Adding structure to Seam events

The idea described here is originally by Tomek Szymański. I just enhanced it a little.

Seam events are a very convenient tool to divide your business logic into smaller pieces, and add some new behaviour as necessary. However, they are very unstructured – an event name is just a String that you’ve got to remember. It’s hard to find out what events your application raises, what are the parameters and in what situations the events are actually raised – there’s no place (in code) to document it.Inflatable Toys

As a remedy, you can create a special package (let’s say events), where, for each event that your application raises, you create an interface corresponding to that event. So, if you raise an event, you create a MessageCreated interface in the package. In the javadoc for this interface, you can describe when the event is raised and what are the parameters.

Furthermore, all components that contain methods, which observe the event, can implement the corresponding event interface (so it will be used as a marker interface). All modern IDEs let you find implementations of an interface, so finding out which methods are observing your event is trivial!

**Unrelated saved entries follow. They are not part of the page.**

/-- A homogeneous polynomial all of whose coefficients of its own degree vanish is zero.
[folklore] -/
theorem eq_zero_of_isHomogeneous_of_coeff_eq_zero {n k : ℕ} {Q : MvPolynomial (Fin n) ℝ}
    (hQ : Q.IsHomogeneous k) (h : ∀ β : Fin n →₀ ℕ, β.degree = k → Q.coeff β = 0) : Q = 0 := by
  refine MvPolynomial.ext _ _ fun β => ?_
  rw [coeff_zero]
  by_cases hβ : β.degree = k
  · exact h β hβ
  · exact hQ.coeff_eq_zero hβ

/-- The degree-`3` part of a Riesz sum, rewritten as a sum over the degree-`3` exponents.
[folklore] -/
theorem sum_support_degree_three_eq {n : ℕ} {T₃ : Finset (Fin n →₀ ℕ)}
    (hT₃ : ∀ α, α ∈ T₃ ↔ α.degree = 3) (s : ↥T₃ → ℝ) (Q : MvPolynomial (Fin n) ℝ) :
    (∑ β ∈ Q.support, if β.degree = 3 then
        Q.coeff β * (fun β => if h : β.degree = 3 then s ⟨β, (hT₃ β).mpr h⟩ else 0) β else 0) =
      ∑ β : ↥T₃, Q.coeff β.1 * s β := by
  classical
  rw [← Finset.sum_filter]
  have hsub : Q.support.filter (fun β => β.degree = 3) ⊆ T₃ := fun β hβ =>
    (hT₃ β).mpr (Finset.mem_filter.mp hβ).2
  have hext : ∑ β ∈ Q.support.filter (fun β => β.degree = 3),
      Q.coeff β * (fun β => if h : β.degree = 3 then s ⟨β, (hT₃ β).mpr h⟩ else 0) β =
      ∑ β ∈ T₃, Q.coeff β * (fun β => if h : β.degree = 3 then s ⟨β, (hT₃ β).mpr h⟩ else 0) β := by
    refine Finset.sum_subset hsub fun β _ hβn => ?_
    have hcoeff : Q.coeff β = 0 := by
      by_contra hne
      exact hβn (Finset.mem_filter.mpr ⟨mem_support_iff.mpr hne, (hT₃ β).mp ‹β ∈ T₃›⟩)
    rw [hcoeff, zero_mul]
  rw [hext, ← Finset.sum_coe_sort T₃]
  refine Finset.sum_congr rfl fun β _ => ?_
  obtain ⟨β, hβ⟩ := β
  have h3 : β.degree = 3 := (hT₃ β).mp hβ
  simp only [dif_pos h3]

Taking it a step further, the marker interface may also contain a method declaration. An implementation of that method should observe the event. That way, you can make it even easier to provide information about the parameters of the event. For example:


public interface MessageCreated {
   void handleMessageCreated(Message message, User user);
package org.myapp.components;

public class SendEmails implements MessageCreated {
   void handleMessageCreated(Message message, User user) {
      // Send an e-mail to the administrator that there is a new 
      // message

Finally, what about raising events? If you raise them programmatically, you may also use the interface, instead of the String form of the event name. For example:

public void sendMessage() {
   // ...
         message, user);
   // ...

This has two benefits. Firstly, by finding the usages of the MessageCreated interface, you know where the event is raised. Secondly, it’s refactor-safe: when you decide to rename the event, you just rename or move the interface. Your IDE does the rest for you (unless your IDE is vim ;) ).

Of course, you’ll still need to use the String form of the event’s name in the @Raise annotation and when raising events in pages.xml.

To sum up: creating marker interfaces for events gives you a place to document them, and can provide partial safe refactoring of event names. What are your practicies when using Seam events?